Deep Learning

Deep Learning Paper Recaps - Modality Matching and Masked Autoencoders

This week’s Deep Learning Paper Recaps are MAESTRO: Matched Speech Text Representations through Modality Matching and Masked Autoencoders that Listen.

Deep Learning Paper Recaps - Modality Matching and Masked Autoencoders

This week’s Deep Learning Paper Recaps are MAESTRO: Matched Speech Text Representations through Modality Matching and Masked Autoencoders that Listen.

MAESTRO: Matched Speech Text Representations through Modality Matching

What’s Exciting About This Paper?

This paper explores a new method for learning unified representations from speech and text modalities in an efficient way. The researcher's proposed method outperforms the SOTA for ASR tasks.

Monolingual ASR - Source
Multilingual ASR - Source

Key Findings

In the paper, the modality matching algorithm learns to unify speech and text representations. It allows us to incorporate lexical information by leveraging text-only inputs and can help improve ASR performances in both monolingual and multilingual setups.

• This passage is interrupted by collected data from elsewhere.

import Literature.MathematicalPhysics.QuantumLattice.JordanWignerTwist
import HarnessLib

/-!
# Jordan–Wigner versus isotony, II(b): final segments and the even subalgebra

Topic `MathematicalPhysics/QuantumLattice`; namespace `Literature.MathematicalPhysics.QuantumLattice.JordanWigner`.
Sequel of `JordanWignerEmbedding.lean` (initial segments) and `JordanWignerTwist.lean` (bookkeeping). Everything here is a
PROVED theorem; no definition, no named fact.

For an order embedding `φ : Λ₁ ↪o Λ₂` whose image is an UPPER set (a final segment of the site order) the CAR isotony
`Γ^{CAR}_φ` and the spin isotony `Γ^{spin}_φ` differ by the strings below the block, `P_below = ⨂_{z ∉ im φ} F_z`:

* **`toSpin_fermionEmbed_eq_twist`** (all `A`): with `u = P_below`, `Q = Γ^{spin}_φ(⨂F)` the block parity and the unit
  `v = ½(1+u) + ½(1−u)Q` (`v² = 1`), `toSpin (Γ^{CAR}_φ A) = v · Γ^{spin}_φ (toSpin A) · v`; PROOF: both sides are algebra
  homomorphisms agreeing on every `c_{xσ}, c†_{xσ}` (`algHom_ext_car`), since `jwString (φ x) = u · Γ^{spin}_φ(jwString x)`;
* **`toSpin_fermionEmbed_of_isUpperSet_of_even`** — for EVEN `A` (`Θ A = A`): `toSpin (Γ^{CAR}_φ A) = Γ^{spin}_φ (toSpin A)`;
* **`toSpin_fermionEmbed_of_isUpperSet_of_odd`** — for ODD `A` (`Θ A = -A`): `toSpin (Γ^{CAR}_φ A) = P_below · Γ^{spin}_φ (toSpin A)`.

This is the matrix form of the standard fact that the EVEN part of a local CAR algebra sits inside the spin chain as a
genuine tensor factor while odd elements carry the string (Araki–Moriya 2003 §4.1: `𝔄(I)₊` and graded locality; Essler et
al. §12.3.4 (12.198)–(12.201); Bratteli–Robinson II §5.2.2 Thm. 5.2.5). Consumers: the by-value transport of
translation-invariant fermionic SDP relaxations (`Summits/Ventures/CertifiedManyBodySolver/Transport`, lane B): the window
density matrix of an EVEN state is locally translation invariant as a matrix in the Jordan–Wigner product basis.

## References

* H. Araki, H. Moriya, Rev. Math. Phys. 15 (2003) 93, §4.1–4.2. [cite: ArakiMoriya2003, §4.1 Def. 4.1–4.3]
* F. H. L. Essler et al., *The One-Dimensional Hubbard Model*, CUP (2005), §12.3.4 eqs. (12.196)–(12.201).
  [cite: EsslerEtAl2005, §12.3.4 eqs. (12.196)–(12.201)]
* O. Bratteli, D. W. Robinson, *OAQSM 2*, 2nd ed., §5.2.2 Thm. 5.2.5. [cite: BratteliRobinsonII1997, §5.2.2 Thm. 5.2.5]
-/

noncomputable section

namespace Literature.MathematicalPhysics.QuantumLattice

open Matrix Finset HubbardWave0

namespace JordanWigner

/-! ### Ring identities for the twist `v = p + m Q` (`p, m` complementary idempotents commuting with `Q`, `Q² = 1`) -/

section TwistAlgebra

variable {R : Type*} [Ring R]

/-- `v² = 1` for `v = p + mQ`. [folklore] -/
private theorem twist_mul_self {p m Q : R} (hpm1 : p + m = 1) (hpm : p * m = 0) (hmp : m * p = 0) (hpp : p * p = p)
    (hmm : m * m = m) (hQQ : Q * Q = 1) (hmQ : m * Q = Q * m) (hpQ : p * Q = Q * p) :
    (p + m * Q) * (p + m * Q) = 1 := by
  have h1 : m * Q * p = 0 := by rw [mul_assoc, ← hpQ, ← mul_assoc, hmp, zero_mul]
  have h2 : m * Q * (m * Q) = m := by
    rw [mul_assoc, ← mul_assoc Q m Q, ← hmQ, mul_assoc m Q Q, hQQ, mul_one, hmm]
  rw [add_mul, mul_add, mul_add, hpp, ← mul_assoc p m Q, hpm, zero_mul, add_zero, h1, zero_add, h2, hpm1]

/-- `v g v = g` when `g` commutes with `p`, `m` and `Q`. [folklore] -/
private theorem twist_conj_of_commute {p m Q g : R} (hpm1 : p + m = 1) (hpm : p * m = 0) (hmp : m * p = 0)
    (hpp : p * p = p) (hmm : m * m = m) (hQQ : Q * Q = 1) (hmQ : m * Q = Q * m) (hpQ : p * Q = Q * p)
    (hpg : p * g = g * p) (hmg : m * g = g * m) (hQg : Q * g = g * Q) :
    (p + m * Q) * g * (p + m * Q) = g := by
  have e1 : p * g * p = g * p := by rw [hpg, mul_assoc, hpp]
  have e2 : p * g * (m * Q) = 0 := by rw [hpg, mul_assoc, ← mul_assoc p m Q, hpm, zero_mul, mul_zero]
  have e3 : m * Q * g * p = 0 := by
    rw [mul_assoc m Q g, hQg, ← mul_assoc m g Q, hmg, mul_assoc (g * m) Q p, ← hpQ, ← mul_assoc (g * m) p Q,
      mul_assoc g m p, hmp, mul_zero, zero_mul]
  have e4 : m * Q * g * (m * Q) = g * m := by
    rw [mul_assoc m Q g, hQg, ← mul_assoc m g Q, hmg, mul_assoc (g * m) Q (m * Q), ← mul_assoc Q m Q, ← hmQ,
      mul_assoc m Q Q, hQQ, mul_one, mul_assoc g m m, hmm]
  rw [add_mul, add_mul, mul_add, mul_add, e1, e2, add_zero, e3, zero_add, e4, ← mul_add, hpm1, mul_one]

/-- `v g v = (p − m) g` when `g` commutes with `p`, `m` and ANTIcommutes with `Q`. [folklore] -/
private theorem twist_conj_of_anticommute {p m Q g : R} (hpm : p * m = 0) (hmp : m * p = 0)
    (hpp : p * p = p) (hmm : m * m = m) (hQQ : Q * Q = 1) (hmQ : m * Q = Q * m) (hpQ : p * Q = Q * p)
    (hpg : p * g = g * p) (hmg : m * g = g * m) (hQg : Q * g = -(g * Q)) :
    (p + m * Q) * g * (p + m * Q) = (p - m) * g := by
  have e1 : p * g * p = g * p := by rw [hpg, mul_assoc, hpp]
  have e2 : p * g * (m * Q) = 0 := by rw [hpg, mul_assoc, ← mul_assoc p m Q, hpm, zero_mul, mul_zero]
  have e3 : m * Q * g * p = 0 := by
    rw [mul_assoc m Q g, hQg, mul_neg, neg_mul, ← mul_assoc m g Q, hmg, mul_assoc (g * m) Q p, ← hpQ,
      ← mul_assoc (g * m) p Q, mul_assoc g m p, hmp, mul_zero, zero_mul, neg_zero]
  have e4 : m * Q * g * (m * Q) = -(g * m) := by
    rw [mul_assoc m Q g, hQg, mul_neg, neg_mul, ← mul_assoc m g Q, hmg, mul_assoc (g * m) Q (m * Q),
      ← mul_assoc Q m Q, ← hmQ, mul_assoc m Q Q, hQQ, mul_one, mul_assoc g m m, hmm]
  rw [add_mul, add_mul, mul_add, mul_add, e1, e2, add_zero, e3, zero_add, e4, ← sub_eq_add_neg, sub_mul, hpg, hmg]

variable [Algebra ℂ R]

/-- The spectral projections `p = ½(1+u)`, `m = ½(1−u)` of an involution `u` (`u² = 1`):
`p + m = 1`, `pm = mp = 0`, `p² = p`, `m² = m`, `p − m = u`. [folklore] -/
private theorem involution_proj {u : R} (hu : u * u = 1) :
    (1 / 2 : ℂ) • (1 + u) + (1 / 2 : ℂ) • (1 - u) = 1 ∧
    ((1 / 2 : ℂ) • (1 + u)) * ((1 / 2 : ℂ) • (1 - u)) = 0 ∧
    ((1 / 2 : ℂ) • (1 - u)) * ((1 / 2 : ℂ) • (1 + u)) = 0 ∧
    ((1 / 2 : ℂ) • (1 + u)) * ((1 / 2 : ℂ) • (1 + u)) = (1 / 2 : ℂ) • (1 + u) ∧
    ((1 / 2 : ℂ) • (1 - u)) * ((1 / 2 : ℂ) • (1 - u)) = (1 / 2 : ℂ) • (1 - u) ∧
    (1 / 2 : ℂ) • (1 + u) - (1 / 2 : ℂ) • (1 - u) = u := by
  have two : (1 : R) + 1 = (2 : ℂ) • (1 : R) := by rw [two_smul]
  refine ⟨?_, ?_, ?_, ?_, ?_, ?_⟩
  · rw [← smul_add, show (1 + u) + (1 - u) = (1 : R) + 1 by abel, two, smul_smul]
    norm_num
  · rw [smul_mul_smul_comm, show (1 + u) * (1 - u) = (1 : R) - u * u by noncomm_ring, hu, sub_self, smul_zero]
  · rw [smul_mul_smul_comm, show (1 - u) * (1 + u) = (1 : R) - u * u by noncomm_ring, hu, sub_self, smul_zero]
  · rw [smul_mul_smul_comm, show (1 + u) * (1 + u) = (1 : R) + u + u + u * u by noncomm_ring, hu,
      show (1 : R) + u + u + 1 = ((1 : R) + 1) + (u + u) by abel, two, ← two_smul ℂ u, ← smul_add, smul_smul]
    norm_num
  · rw [smul_mul_smul_comm, show (1 - u) * (1 - u) = (1 : R) - u - u + u * u by noncomm_ring, hu,
      show (1 : R) - u - u + 1 = ((1 : R) + 1) - (u + u) by abel, two, ← two_smul ℂ u, ← smul_sub, smul_smul]
    norm_num
  · rw [← smul_sub, show (1 + u) - (1 - u) = u + u by abel, ← two_smul ℂ u, smul_smul]
    norm_num

end TwistAlgebra


section UpperSet

variable {Λ₁ Λ₂ : Type*} [LinearOrder Λ₁] [Fintype Λ₁] [LinearOrder Λ₂] [Fintype Λ₂]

It only takes a small amount of supervised data to effectively unify representations.

Our Takeaways

Learning joint speech and text representations allows for knowledge sharing between the two modalities. As text-only data is easier to collect, it could help improve ASR models accuracy, especially on low speech resources languages.

Masked Autoencoders that Listen

What’s Exciting About This Paper?

In this paper, the authors present a novel State-of-the-Art image-based masked autoencoder extension to audio.

The model works by splitting the mel spectrogram into patches, masking ~80% of the patches, and then passing unmasked patches into the encoder and passing all reordered patches into the decoder. The objective is to reconstruct the entire spectrogram, although the MSE loss is calculated only on masked patches and their ground truth pairs.

The paper demonstrates that autoencoders could be as good as novel contrastive self-supervised learning approaches.

Source

Key Findings

Masked autoencoder pretraining could be extended not only to static images, but to temporal information such as audio and video. The extremely high patching ratios could also lead to more robust models in quality and bias settings.

The authors also show that local attention works better than global for speech domain. This could be explained by the fact that neighboring features in spectrograms are highly correlated.

Our Takeaways

Masked autoencoders are back - they can produce competing results to novel contrastive models. High patching ratio takes away feature overfitting and bias, thus making models extremely robust towards general features.